The creators of Mary realize this as well. Patrick Osborne, the co-creator of the series and Mary’s primary animation designer, said they tried out two different versions of the creature before settling on what fans see today.
“It went through a lot of iterations — conversations, napkin sketches, more conversations — until we kind of landed here,” Osborne said. “And honestly, we didn’t land here until after the pilot. […] Then the writing went [in a different direction] from the little monster that it was [originally], and she needed to have more appeal and arc. We realized we needed the character to be likable and not just be a cute little thing.”
But will Mary change again, over time? Will Alice’s imaginary friend develop as Alice does?

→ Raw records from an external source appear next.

import Literature.NumberTheory.DiophantineGeometry.PlaneCurvePointIdeal
import HarnessLib

/-!
# Sections of bounded degree on an affine plane curve vanishing to high order at finitely many
# smooth points: the jet bound at a smooth point, the Hilbert-function count, existence

Topic `Literature/NumberTheory/DiophantineGeometry`. Sources: E. Kunz, *Introduction to Plane Algebraic
Curves* (Birkhäuser 2005) [Kunz2005PlaneAlgebraicCurves]: Ch. 6, Regularity Criterion 6.11 (at a regular
point the maximal ideal of `𝒪_{F,P}` is principal: "`η = r·ξ`"), App. A, Example A.10 (number of
monomials), Lemma A.11 / Example A.12 (a) (Hilbert function of `K[X]/(F)`). Use: the linear-algebra
input of the "heights on the plane curve" step of [GenEll] Thm. 2.1 (S. Mochizuki, Math. J. Okayama
Univ. 52 (2010), pp. 12–13: `ht_E ≲ (deg E/deg ω_X + δ)·ht_{ω_X}`, obtained for a smooth plane curve of
degree `e` from polynomials of degree `≤ m` vanishing to order `≥ k` at the points of `E`, `m/k → |E|/e`).
No `def` is declared. For a field `K`, `A = K[X₀, X₁]`, `f ∈ A` of total degree `e`, a `K`-point `P`
with `𝔪_P = ker (eval P)` (`PlaneCurvePointIdeal.lean`), and `k, m : ℕ`:

* **Jet bound at a smooth point** (`finrank_quotient_span_sup_pow_le`): `f(P) = 0`, `∂_w f(P) ≠ 0`
  ⟹ `dim_K A/((f) + 𝔪_P^k) ≤ k` ("vanishing to order `≥ k` along the curve at `P`", i.e.
  `g ∈ (f) + 𝔪_P^k`, is at most `k` linear conditions); mechanism over any commutative ring with
  `∂_w f(P)` a unit: `X_w − P_w ≡ −∂_u f(P)/∂_w f(P)·(X_u − P_u)` mod `(f) + 𝔪_P²`
  (`pow_mul_X_sub_C_mem`), `𝔪_P^j ⊆ ((X_u − P_u)^j) + (f) + 𝔪_P^{j+1}` (`ker_pow_le_span_pow_sup`),
  `A = Σ_{i<k} R·(X_u − P_u)^i + ((f) + 𝔪_P^k)` (`top_le_span_pow_sup`).
* **Hilbert-function count**: `dim_K K[X_σ]_{≤s} = C(s+|σ|, |σ|)` (`finrank_restrictTotalDegree_eq_choose`),
  `dim_K A_{≤m} = C(m+2, 2)`, `dim_K (A_{≤m} ∩ (f)) ≤ C(m+2−e, 2)` (`finrank_restrictTotalDegree_inf_span_le`)
  — so `dim A_{≤m}/(f)_{≤m} ≥ e·m − g + 1`, `g = (e−1)(e−2)/2`, for `m ≥ e − 2`.
* **Existence** (`exists_totalDegree_le_notMem_span`, `…'`): for a finite set `Δ` of smooth `K`-points
  of `f = 0` with `k·|Δ| + C(m+2−e, 2) < C(m+2, 2)` there is `g` with `deg g ≤ m`, `g ∉ (f)`, and
  `g ∈ (f) + 𝔪_P^k` for all `P ∈ Δ` (rank–nullity).

Not here: heights/conductors, the choice of `m, k`, and the equality `dim A/((f) + 𝔪_P^k) = k`.
-/

noncomputable section

open MvPolynomial Module

namespace Literature.NumberTheory.DiophantineGeometry.PlaneCurve

/-! ## The jet bound at a smooth point of a plane curve -/

section Jet

variable {R : Type*} [CommRing R]

/-- **The key congruence at a smooth point.** If `f(P) = 0` and `∂_w f(P)` is a unit, then for
`u ≠ w` and every `a`: `(X_u − P_u)^a (X_w − P_w) ∈ ((X_u − P_u)^{a+1}) + (f) + 𝔪_P^{a+2}` — from
the first-order Taylor expansion `f = ∂_u f(P)(X_u − P_u) + ∂_w f(P)(X_w − P_w) + (𝔪_P²)`; this is the
printed step "`f = φ_1·X − φ_2·Y`, `φ_2(0,0) ≠ 0` … we get an equation `η = r·ξ`" at a regular point.
[cite: Kunz2005PlaneAlgebraicCurves, Ch. 6 Regularity Criterion 6.11 (proof of (a) ⇒ (b))] -/
theorem pow_mul_X_sub_C_mem {u w : Fin 2} (huw : u ≠ w) {P : Fin 2 → R}
    {f : MvPolynomial (Fin 2) R} (hf : eval P f = 0) (hw : IsUnit (eval P (pderiv w f))) (a : ℕ) :
    (X u - C (P u) : MvPolynomial (Fin 2) R) ^ a * (X w - C (P w)) ∈
      Ideal.span {(X u - C (P u) : MvPolynomial (Fin 2) R) ^ (a + 1)} ⊔
        (Ideal.span {f} ⊔ RingHom.ker (eval P : MvPolynomial (Fin 2) R →+* R) ^ (a + 2)) := by
  classical
  set yu : MvPolynomial (Fin 2) R := X u - C (P u) with hyu
  set yw : MvPolynomial (Fin 2) R := X w - C (P w) with hyw
  set α : R := eval P (pderiv u f) with hα
  set β : R := eval P (pderiv w f) with hβ
  set m := RingHom.ker (eval P : MvPolynomial (Fin 2) R →+* R) with hm
  -- Taylor: `r := f - α yu - β yw ∈ m²`
  have hr : f - C α * yu - C β * yw ∈ m ^ 2 := by
    have h := taylor_remainder_mem_sq_fin_two huw P f
    rw [hf, map_zero, sub_zero] at h
    have : f - (C (eval P (pderiv u f)) * (X u - C (P u)) + C (eval P (pderiv w f)) * (X w - C (P w))) =
        f - C α * yu - C β * yw := by rw [hα, hβ, hyu, hyw]; ring
    rwa [this] at h
  obtain ⟨βi, hβi⟩ : ∃ βi : R, β * βi = 1 := ⟨↑hw.unit⁻¹, hw.mul_val_inv⟩
  have h1 : (C β : MvPolynomial (Fin 2) R) * C βi = 1 := by rw [← C_mul, hβi, C_1]
  have hid : yu ^ a * yw = C βi * yu ^ a * f - C βi * C α * yu ^ (a + 1) -
      C βi * (yu ^ a * (f - C α * yu - C β * yw)) := by
    linear_combination (-(yu ^ a * yw)) * h1
  rw [hid]
  refine Ideal.sub_mem _ (Ideal.sub_mem _ ?_ ?_) ?_
  · exact Ideal.mem_sup_right (Ideal.mem_sup_left (Ideal.mul_mem_left _ _ (Ideal.mem_span_singleton_self f)))
  · exact Ideal.mem_sup_left (Ideal.mul_mem_left _ _ (Ideal.mem_span_singleton_self _))
  · refine Ideal.mem_sup_right (Ideal.mem_sup_right (Ideal.mul_mem_left _ _ ?_))
    rw [pow_add]
    exact Ideal.mul_mem_mul (Ideal.pow_mem_pow (X_sub_C_mem_ker_eval P u) a) hr

/-- **Powers of the point ideal modulo the curve**: at a smooth point (`f(P) = 0`, `∂_w f(P)` a
unit, `u ≠ w`), `𝔪_P^j ⊆ ((X_u − P_u)^j) + (f) + 𝔪_P^{j+1}` for every `j` ("therefore `𝔪` is a
principal ideal", generated by the class `ξ` of `X_u − P_u`, in `𝒪_{F,P}`; here modulo `𝔪_P^{j+1}`).
[cite: Kunz2005PlaneAlgebraicCurves, Ch. 6 Regularity Criterion 6.11 (proof of (a) ⇒ (b))] -/
theorem ker_pow_le_span_pow_sup {u w : Fin 2} (huw : u ≠ w) {P : Fin 2 → R}
    {f : MvPolynomial (Fin 2) R} (hf : eval P f = 0) (hw : IsUnit (eval P (pderiv w f))) (j : ℕ) :
    RingHom.ker (eval P : MvPolynomial (Fin 2) R →+* R) ^ j ≤
      Ideal.span {(X u - C (P u) : MvPolynomial (Fin 2) R) ^ j} ⊔
        (Ideal.span {f} ⊔ RingHom.ker (eval P : MvPolynomial (Fin 2) R →+* R) ^ (j + 1)) := by
  set m := RingHom.ker (eval P : MvPolynomial (Fin 2) R →+* R) with hm
  induction j with
  | zero => rw [pow_zero, Ideal.one_eq_top, pow_zero, Ideal.span_singleton_one]; exact le_sup_left
  | succ j ih =>
    have hN : (Ideal.span {f} ⊔ m ^ (j + 1)) * m ≤ Ideal.span {f} ⊔ m ^ (j + 1 + 1) := by
      rw [Ideal.sup_mul, ← pow_succ]
      exact sup_le_sup_right Ideal.mul_le_right _
    have hm' : m = Ideal.span {(X u - C (P u) : MvPolynomial (Fin 2) R)} ⊔ Ideal.span {X w - C (P w)} :=
      ker_eval_eq_sup huw P
    have hS : Ideal.span {(X u - C (P u) : MvPolynomial (Fin 2) R) ^ j} * m ≤
        Ideal.span {(X u - C (P u) : MvPolynomial (Fin 2) R) ^ (j + 1)} ⊔
          (Ideal.span {f} ⊔ m ^ (j + 1 + 1)) := by
      have hprod : Ideal.span {(X u - C (P u) : MvPolynomial (Fin 2) R) ^ j} * m =
          Ideal.span {(X u - C (P u) : MvPolynomial (Fin 2) R) ^ (j + 1)} ⊔
            Ideal.span {(X u - C (P u) : MvPolynomial (Fin 2) R) ^ j * (X w - C (P w))} := by
        rw [hm', Ideal.mul_sup, Ideal.span_singleton_mul_span_singleton,
          Ideal.span_singleton_mul_span_singleton, ← pow_succ]
      rw [hprod]
      refine sup_le le_sup_left ?_
      rw [Ideal.span_singleton_le_iff_mem]
      exact pow_mul_X_sub_C_mem huw hf hw j
    calc m ^ (j + 1) = m ^ j * m := pow_succ m j
      _ ≤ (Ideal.span {(X u - C (P u) : MvPolynomial (Fin 2) R) ^ j} ⊔ (Ideal.span {f} ⊔ m ^ (j + 1))) * m :=
          Ideal.mul_mono_left ih
      _ ≤ _ := by rw [Ideal.sup_mul]; exact sup_le hS (le_sup_right.trans' hN)

/-- **The quotient `A/((f) + 𝔪_P^k)` is spanned by `1, y_u, …, y_u^{k−1}`** (`y_u = X_u − P_u`) at
a smooth point: as `R`-modules, `A = Σ_{i<k} R·y_u^i + ((f) + 𝔪_P^k)` (the maximal ideal of the local
ring at a regular point is principal, generated by `ξ`). [cite: Kunz2005PlaneAlgebraicCurves, Ch. 6 Regularity Criterion 6.11 (proof of (a) ⇒ (b))] -/
theorem top_le_span_pow_sup {u w : Fin 2} (huw : u ≠ w) {P : Fin 2 → R}
    {f : MvPolynomial (Fin 2) R} (hf : eval P f = 0) (hw : IsUnit (eval P (pderiv w f))) (k : ℕ) :
    (⊤ : Submodule R (MvPolynomial (Fin 2) R)) ≤
      Submodule.span R (Set.range fun i : Fin k => (X u - C (P u) : MvPolynomial (Fin 2) R) ^ (i : ℕ)) ⊔
        (Ideal.span {f} ⊔ RingHom.ker (eval P : MvPolynomial (Fin 2) R →+* R) ^ k).restrictScalars R := by
  set m := RingHom.ker (eval P : MvPolynomial (Fin 2) R →+* R) with hm
  set yu : MvPolynomial (Fin 2) R := X u - C (P u) with hyu
  induction k with
  | zero =>
    intro g _
    refine Submodule.mem_sup_right ?_
    rw [Submodule.restrictScalars_mem, pow_zero, Ideal.one_eq_top, sup_top_eq]
    exact Submodule.mem_top
  | succ k ih =>
    intro g _
    obtain ⟨v, hv, n, hn, rfl⟩ := Submodule.mem_sup.1 (ih (Submodule.mem_top (x := g)))
    rw [Submodule.restrictScalars_mem] at hn
    -- `n ∈ (f) + m^k ⊆ (yu^k) + ((f) + m^(k+1))`
    have hn' : n ∈ Ideal.span {yu ^ k} ⊔ (Ideal.span {f} ⊔ m ^ (k + 1)) := by
      refine (sup_le ?_ (ker_pow_le_span_pow_sup huw hf hw k)) hn
      exact le_sup_right.trans' le_sup_left
    obtain ⟨a, ha, n₁, hn₁, rfl⟩ := Submodule.mem_sup.1 hn'
    obtain ⟨c, rfl⟩ := Ideal.mem_span_singleton'.1 ha
    -- `c yu^k = c(P) • yu^k + (c - c(P)) yu^k`
    have hsplit : c * yu ^ k = eval P c • yu ^ k + (c - C (eval P c)) * yu ^ k := by
      rw [smul_eq_C_mul]; ring
    have hV : Submodule.span R (Set.range fun i : Fin k => yu ^ (i : ℕ)) ≤
        Submodule.span R (Set.range fun i : Fin (k + 1) => yu ^ (i : ℕ)) := by
      refine Submodule.span_mono ?_
      rintro _ ⟨i, rfl⟩
      exact ⟨Fin.castSucc i, by simp⟩
    rw [hsplit, show v + (eval P c • yu ^ k + (c - C (eval P c)) * yu ^ k + n₁) =
      (v + eval P c • yu ^ k) + ((c - C (eval P c)) * yu ^ k + n₁) by abel]
    refine Submodule.add_mem _ (Submodule.mem_sup_left (Submodule.add_mem _ (hV hv) ?_))
      (Submodule.mem_sup_right ?_)
    · exact Submodule.smul_mem _ _ (Submodule.subset_span ⟨Fin.last k, by simp⟩)
    · rw [Submodule.restrictScalars_mem]
      refine Ideal.add_mem _ (Ideal.mem_sup_right ?_) hn₁
      rw [pow_succ']
      refine Ideal.mul_mem_mul ?_ (Ideal.pow_mem_pow (X_sub_C_mem_ker_eval P u) k)
      rw [RingHom.mem_ker, map_sub, eval_C, sub_self]

end Jet

section JetField

variable {K : Type*} [Field K]

/-- **Jet bound at a smooth point of a plane curve.** If `f(P) = 0` and `∂_w f(P) ≠ 0` for some
`w`, then `dim_K K[X₀,X₁]/((f) + 𝔪_P^k) ≤ k`: vanishing to order `≥ k` along the curve at `P` (in
the sense `g ∈ (f) + 𝔪_P^k`) imposes at most `k` linear conditions. The source proves that `𝒪_{F,P}`
is a discrete valuation ring with `𝔪 = (ξ)` at a regular point, whence `dim 𝒪_{F,P}/𝔪^k = k`; we prove
and use only the inequality `≤ k` for the (isomorphic) quotient `K[X,Y]/((f) + 𝔪_P^k)`, together with
its finite-dimensionality. [cite: Kunz2005PlaneAlgebraicCurves, Ch. 6 Regularity Criterion 6.11 (proof of (a) ⇒ (b))] -/
theorem finrank_quotient_span_sup_pow_le {P : Fin 2 → K} {f : MvPolynomial (Fin 2) K}
    (hf : eval P f = 0) {w : Fin 2} (hw : eval P (pderiv w f) ≠ 0) (k : ℕ) :
    Module.finrank K (MvPolynomial (Fin 2) K ⧸
        (Ideal.span {f} ⊔ RingHom.ker (eval P : MvPolynomial (Fin 2) K →+* K) ^ k)) ≤ k ∧
      Module.Finite K (MvPolynomial (Fin 2) K ⧸
        (Ideal.span {f} ⊔ RingHom.ker (eval P : MvPolynomial (Fin 2) K →+* K) ^ k)) := by
  have huw : w + 1 ≠ w := by fin_cases w <;> decide
  set J := Ideal.span {f} ⊔ RingHom.ker (eval P : MvPolynomial (Fin 2) K →+* K) ^ k with hJ
  set b : Fin k → MvPolynomial (Fin 2) K ⧸ J :=
    fun i => Ideal.Quotient.mk J ((X (w + 1) - C (P (w + 1))) ^ (i : ℕ)) with hb
  have htop : (⊤ : Submodule K (MvPolynomial (Fin 2) K ⧸ J)) = Submodule.span K (Set.range b) := by
    refine le_antisymm ?_ le_top
    rintro x -
    obtain ⟨g, rfl⟩ := Ideal.Quotient.mk_surjective x
    have hg := top_le_span_pow_sup huw hf (isUnit_iff_ne_zero.2 hw) k (Submodule.mem_top (x := g))
    obtain ⟨v, hv, n, hn, rfl⟩ := Submodule.mem_sup.1 hg
    rw [Submodule.restrictScalars_mem] at hn
    rw [map_add, Ideal.Quotient.eq_zero_iff_mem.2 hn, add_zero]
    have hmap : Submodule.map ((Ideal.Quotient.mkₐ K J).toLinearMap)
        (Submodule.span K (Set.range fun i : Fin k =>
          (X (w + 1) - C (P (w + 1)) : MvPolynomial (Fin 2) K) ^ (i : ℕ))) =
        Submodule.span K (Set.range b) := by
      rw [Submodule.map_span, ← Set.range_comp]; rfl
    rw [← hmap]
    exact Submodule.mem_map_of_mem hv
  refine ⟨?_, ?_⟩
  · rw [← finrank_top, htop]
    exact (finrank_range_le_card b).trans (by rw [Fintype.card_fin])
  · rw [Module.finite_def, htop]
    exact Submodule.fg_span (Set.finite_range b)

end JetField

/-! ## The Hilbert-function count -/

section Count

variable (K : Type*) [Field K]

“We’ve talked a little bit about [that],” Osborne said. “You’ll have to watch and see. In success, we hope to open up that work a little more and evolve with Jenna’s character.”
Elfman, too, is hoping for more time with Mary.
“I think I did a good job in this first batch [of episodes], but I definitely want to expand on that,” Elfman said. “My learning curve is all on camera. I learned more and more [every day], and there’s still more I’m learning.”